▸ **Task**: Look below for the lines from the one with "# Clause 13-J/13-R, brick" to the one with "support. [folklore] -/", and copy exactly those lines, both ends included.

▸ **Data for processing**:
import Mathlib
import Summits.NavierStokesRegularity.NavierStokesRegularity.Theorems.FilamentSkeletonRssClause13CutoffCommutator

/-!
# Clause 13-J/13-R, brick n3 LAYER B (PIECES, commutation): convolutions commute — `K∗(k∗Y) = k∗(K∗Y)` — and the piece of a conjugate

Route `FilamentSkeletonRss`, ∃-side clause 13 (`Clause13RNearStraightL` stmt-NavierStokesRegularity-23612; typing-agnostic); design
`filament-plan/DESIGN-28296-model-gluing-g16.md` §2 ("convolutions commute with `M_q`").  For the gluing one needs `𝓛(k∗Y) = k∗(𝓛Y) − [k∗, w]∂Y + …`,
whose only non-formal ingredient is that the cut-off `k∗` commutes with the model self operator `M_q = (2/q)I − K_q∗`, i.e. with the convolution
by the smoothing kernel `K_q`.  This file proves, for real continuous BOUNDED integrable kernels `K, k` and a continuous compactly supported `Y`:

* §1 `integral_integral_kernel_kernel_swap` — Fubini: `∫K(x−y)(∫k(y−z)Y(z)dz)dy = ∫(∫K(x−y)k(y−z)dy)Y(z)dz`;
  `integral_kernel_kernel_shift` — `∫K(x−y)k(y−z)dy = ∫K(x−z−s)k(s)ds`; `integral_kernel_kernel_comm` — `∫K(u−s)k(s)ds = ∫k(u−s)K(s)ds`;
* §2 `conv_conv_comm` — **`∫K(x−y)(∫k(y−z)Y(z)dz)dy = ∫k(x−y)(∫K(y−z)Y(z)dz)dy`**;
* §3 `conj_piece` — `conj ∫k(x−y)Y(y)dy = ∫k(x−y)conj Y(y)dy` (real kernel).
With `K = K_q` (bounded by `2q^{-3/2}`, `abs_smoothingKernel_le_const` p686548; integrable, `integrable_smoothingKernel` p665209) this is
`K_q∗(k∗Y) = k∗(K_q∗Y)`, hence `M_q(k∗Y) = k∗(M_qY)`.
Lane ns-filament-19175-p1 g16; `--supports stmt-NavierStokesRegularity-23612 --as helper`.
HONEST FRAMING: harmonic-analysis bookkeeping attached to a HYPOTHETICAL filament skeleton's linearised operator on the NEGATIVE side of a MODEL route;
nothing here bears on Navier–Stokes regularity or blow-up.
-/

noncomputable section

open MeasureTheory Real Complex Filter Set
open scoped ComplexConjugate Topology

namespace Summit.NavierStokesRegularity.NavierStokesRegularity.Theorems.MatchedKernel
set_option linter.dupNamespace false

/-! ## §1 Fubini and the two substitutions -/

/-- The triple integrand `K(x−y)k(y−z)Y(z)` is integrable on `ℝ²` (in `(y, z)`) when `K ∈ L¹` is continuous, `k` is continuous and bounded, and
`Y` is continuous with compact support. [folklore] -/
theorem integrable_kernel_kernel_prod {K k : ℝ → ℝ} (hKc : Continuous K) (hKi : Integrable K) (hkc : Continuous k) {M : ℝ}
    (hkM : ∀ t, |k t| ≤ M) {Y : ℝ → ℂ} (hYc : Continuous Y) (hYs : HasCompactSupport Y) (x : ℝ) :
    Integrable (fun p : ℝ × ℝ => ((K (x - p.1) : ℝ) : ℂ) * (((k (p.1 - p.2) : ℝ) : ℂ) * Y p.2)) (volume.prod volume) := by
  have hM : 0 ≤ M := (abs_nonneg _).trans (hkM 0)
  -- dominate by `|K(x−y)| · (M‖Y(z)‖)`, a product of integrable functions of `y` and of `z`
  have hF : Continuous fun p : ℝ × ℝ => ((K (x - p.1) : ℝ) : ℂ) * (((k (p.1 - p.2) : ℝ) : ℂ) * Y p.2) :=
    (Complex.continuous_ofReal.comp (hKc.comp (continuous_const.sub continuous_fst))).mul
      ((Complex.continuous_ofReal.comp (hkc.comp (continuous_fst.sub continuous_snd))).mul (hYc.comp continuous_snd))
  have hdom : Integrable (fun p : ℝ × ℝ => |K (x - p.1)| * (M * ‖Y p.2‖)) (volume.prod volume) := by
    have h1 : Integrable (fun y : ℝ => |K (x - y)|) volume := by
      have := (hKi.comp_sub_left x).abs
      exact this
    have h2 : Integrable (fun z : ℝ => M * ‖Y z‖) volume := ((hYc.integrable_of_hasCompactSupport hYs).norm).const_mul M
    exact h1.mul_prod h2
  refine hdom.mono' (hF.aestronglyMeasurable) (ae_of_all _ fun p => ?_)
  simp only [norm_mul, Complex.norm_real, Real.norm_eq_abs]
  have := hkM (p.1 - p.2)
  have hK0 : 0 ≤ |K (x - p.1)| := abs_nonneg _
  have hY0 : 0 ≤ ‖Y p.2‖ := norm_nonneg _
  calc |K (x - p.1)| * (|k (p.1 - p.2)| * ‖Y p.2‖) ≤ |K (x - p.1)| * (M * ‖Y p.2‖) := by gcongr

/-- **Fubini**: `∫K(x−y)(∫k(y−z)Y(z)dz)dy = ∫(∫K(x−y)k(y−z)dy)Y(z)dz`. [folklore] -/
theorem integral_integral_kernel_kernel_swap {K k : ℝ → ℝ} (hKc : Continuous K) (hKi : Integrable K) (hkc : Continuous k) {M : ℝ}
    (hkM : ∀ t, |k t| ≤ M) {Y : ℝ → ℂ} (hYc : Continuous Y) (hYs : HasCompactSupport Y) (x : ℝ) :
    ∫ y : ℝ, ((K (x - y) : ℝ) : ℂ) * ∫ z : ℝ, ((k (y - z) : ℝ) : ℂ) * Y z
      = ∫ z : ℝ, (∫ y : ℝ, ((K (x - y) : ℝ) : ℂ) * ((k (y - z) : ℝ) : ℂ)) * Y z := by
  have hI := integrable_kernel_kernel_prod hKc hKi hkc hkM hYc hYs x
  calc ∫ y : ℝ, ((K (x - y) : ℝ) : ℂ) * ∫ z : ℝ, ((k (y - z) : ℝ) : ℂ) * Y z
      = ∫ y : ℝ, ∫ z : ℝ, ((K (x - y) : ℝ) : ℂ) * (((k (y - z) : ℝ) : ℂ) * Y z) := by
        refine integral_congr_ae (ae_of_all _ fun y => ?_); simp only; rw [← integral_const_mul]
    _ = ∫ z : ℝ, ∫ y : ℝ, ((K (x - y) : ℝ) : ℂ) * (((k (y - z) : ℝ) : ℂ) * Y z) := integral_integral_swap hI
    _ = ∫ z : ℝ, (∫ y : ℝ, ((K (x - y) : ℝ) : ℂ) * ((k (y - z) : ℝ) : ℂ)) * Y z := by
        refine integral_congr_ae (ae_of_all _ fun z => ?_); simp only
        rw [← integral_mul_const]
        refine integral_congr_ae (ae_of_all _ fun y => ?_); simp only; ring

/-- Shift: `∫K(x−y)k(y−z)dy = ∫K((x−z)−s)k(s)ds`. [folklore] -/
theorem integral_kernel_kernel_shift (K k : ℝ → ℝ) (x z : ℝ) :
    ∫ y : ℝ, ((K (x - y) : ℝ) : ℂ) * ((k (y - z) : ℝ) : ℂ) = ∫ s : ℝ, ((K (x - z - s) : ℝ) : ℂ) * ((k s : ℝ) : ℂ) := by
  have h := integral_sub_right_eq_self (μ := (volume : Measure ℝ)) (fun y : ℝ => ((K (x - y) : ℝ) : ℂ) * ((k (y - z) : ℝ) : ℂ)) (-z)
  -- `y ↦ y - (-z) = y + z`
  rw [← h]
  refine integral_congr_ae (ae_of_all _ fun s => ?_)
  simp only [sub_neg_eq_add]
  congr 2
  · ring_nf
  · ring_nf

/-- Commutativity of the kernel–kernel convolution: `∫K(u−s)k(s)ds = ∫k(u−s)K(s)ds`. [folklore] -/
theorem integral_kernel_kernel_comm (K k : ℝ → ℝ) (u : ℝ) :
    ∫ s : ℝ, ((K (u - s) : ℝ) : ℂ) * ((k s : ℝ) : ℂ) = ∫ s : ℝ, ((k (u - s) : ℝ) : ℂ) * ((K s : ℝ) : ℂ) := by
  have h := integral_sub_left_eq_self (μ := (volume : Measure ℝ)) (fun s : ℝ => ((K (u - s) : ℝ) : ℂ) * ((k s : ℝ) : ℂ)) u
  rw [← h]
  refine integral_congr_ae (ae_of_all _ fun s => ?_)
  simp only [sub_sub_cancel]
  ring

/-! ## §2 Convolutions commute -/

/-- **`K∗(k∗Y) = k∗(K∗Y)`** pointwise, for real continuous bounded integrable kernels `K, k` and a continuous compactly supported `Y`. [folklore] -/
theorem conv_conv_comm {K k : ℝ → ℝ} (hKc : Continuous K) (hKi : Integrable K) {MK : ℝ} (hKM : ∀ t, |K t| ≤ MK)
    (hkc : Continuous k) (hki : Integrable k) {Mk : ℝ} (hkM : ∀ t, |k t| ≤ Mk)
    {Y : ℝ → ℂ} (hYc : Continuous Y) (hYs : HasCompactSupport Y) (x : ℝ) :
    ∫ y : ℝ, ((K (x - y) : ℝ) : ℂ) * ∫ z : ℝ, ((k (y - z) : ℝ) : ℂ) * Y z
      = ∫ y : ℝ, ((k (x - y) : ℝ) : ℂ) * ∫ z : ℝ, ((K (y - z) : ℝ) : ℂ) * Y z := by
  rw [integral_integral_kernel_kernel_swap hKc hKi hkc hkM hYc hYs x, integral_integral_kernel_kernel_swap hkc hki hKc hKM hYc hYs x]
  refine integral_congr_ae (ae_of_all _ fun z => ?_)
  simp only
  rw [integral_kernel_kernel_shift K k x z, integral_kernel_kernel_shift k K x z, integral_kernel_kernel_comm K k (x - z)]

/-! ## §3 The piece of a conjugate -/

/-- `conj ∫k(x−y)Y(y)dy = ∫k(x−y)·conj Y(y)dy` for a real kernel. [folklore] -/
theorem conj_piece (k : ℝ → ℝ) (Y : ℝ → ℂ) (x : ℝ) :
    conj (∫ y : ℝ, ((k (x - y) : ℝ) : ℂ) * Y y) = ∫ y : ℝ, ((k (x - y) : ℝ) : ℂ) * conj (Y y) := by
  rw [← integral_conj]
  refine integral_congr_ae (ae_of_all _ fun y => ?_)
  simp only [map_mul, Complex.conj_ofReal]

end Summit.NavierStokesRegularity.NavierStokesRegularity.Theorems.MatchedKernel

end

▸ **Solution to this task**:
# Clause 13-J/13-R, brick n3 LAYER B (PIECES, commutation): convolutions commute — `K∗(k∗Y) = k∗(K∗Y)` — and the piece of a conjugate

Route `FilamentSkeletonRss`, ∃-side clause 13 (`Clause13RNearStraightL` stmt-NavierStokesRegularity-23612; typing-agnostic); design
`filament-plan/DESIGN-28296-model-gluing-g16.md` §2 ("convolutions commute with `M_q`").  For the gluing one needs `𝓛(k∗Y) = k∗(𝓛Y) − [k∗, w]∂Y + …`,
whose only non-formal ingredient is that the cut-off `k∗` commutes with the model self operator `M_q = (2/q)I − K_q∗`, i.e. with the convolution
by the smoothing kernel `K_q`.  This file proves, for real continuous BOUNDED integrable kernels `K, k` and a continuous compactly supported `Y`:

* §1 `integral_integral_kernel_kernel_swap` — Fubini: `∫K(x−y)(∫k(y−z)Y(z)dz)dy = ∫(∫K(x−y)k(y−z)dy)Y(z)dz`;
  `integral_kernel_kernel_shift` — `∫K(x−y)k(y−z)dy = ∫K(x−z−s)k(s)ds`; `integral_kernel_kernel_comm` — `∫K(u−s)k(s)ds = ∫k(u−s)K(s)ds`;
* §2 `conv_conv_comm` — **`∫K(x−y)(∫k(y−z)Y(z)dz)dy = ∫k(x−y)(∫K(y−z)Y(z)dz)dy`**;
* §3 `conj_piece` — `conj ∫k(x−y)Y(y)dy = ∫k(x−y)conj Y(y)dy` (real kernel).
With `K = K_q` (bounded by `2q^{-3/2}`, `abs_smoothingKernel_le_const` p686548; integrable, `integrable_smoothingKernel` p665209) this is
`K_q∗(k∗Y) = k∗(K_q∗Y)`, hence `M_q(k∗Y) = k∗(M_qY)`.
Lane ns-filament-19175-p1 g16; `--supports stmt-NavierStokesRegularity-23612 --as helper`.
HONEST FRAMING: harmonic-analysis bookkeeping attached to a HYPOTHETICAL filament skeleton's linearised operator on the NEGATIVE side of a MODEL route;
nothing here bears on Navier–Stokes regularity or blow-up.
-/

noncomputable section

open MeasureTheory Real Complex Filter Set
open scoped ComplexConjugate Topology

namespace Summit.NavierStokesRegularity.NavierStokesRegularity.Theorems.MatchedKernel
set_option linter.dupNamespace false

/-! ## §1 Fubini and the two substitutions -/

/-- The triple integrand `K(x−y)k(y−z)Y(z)` is integrable on `ℝ²` (in `(y, z)`) when `K ∈ L¹` is continuous, `k` is continuous and bounded, and
`Y` is continuous with compact support. [folklore] -/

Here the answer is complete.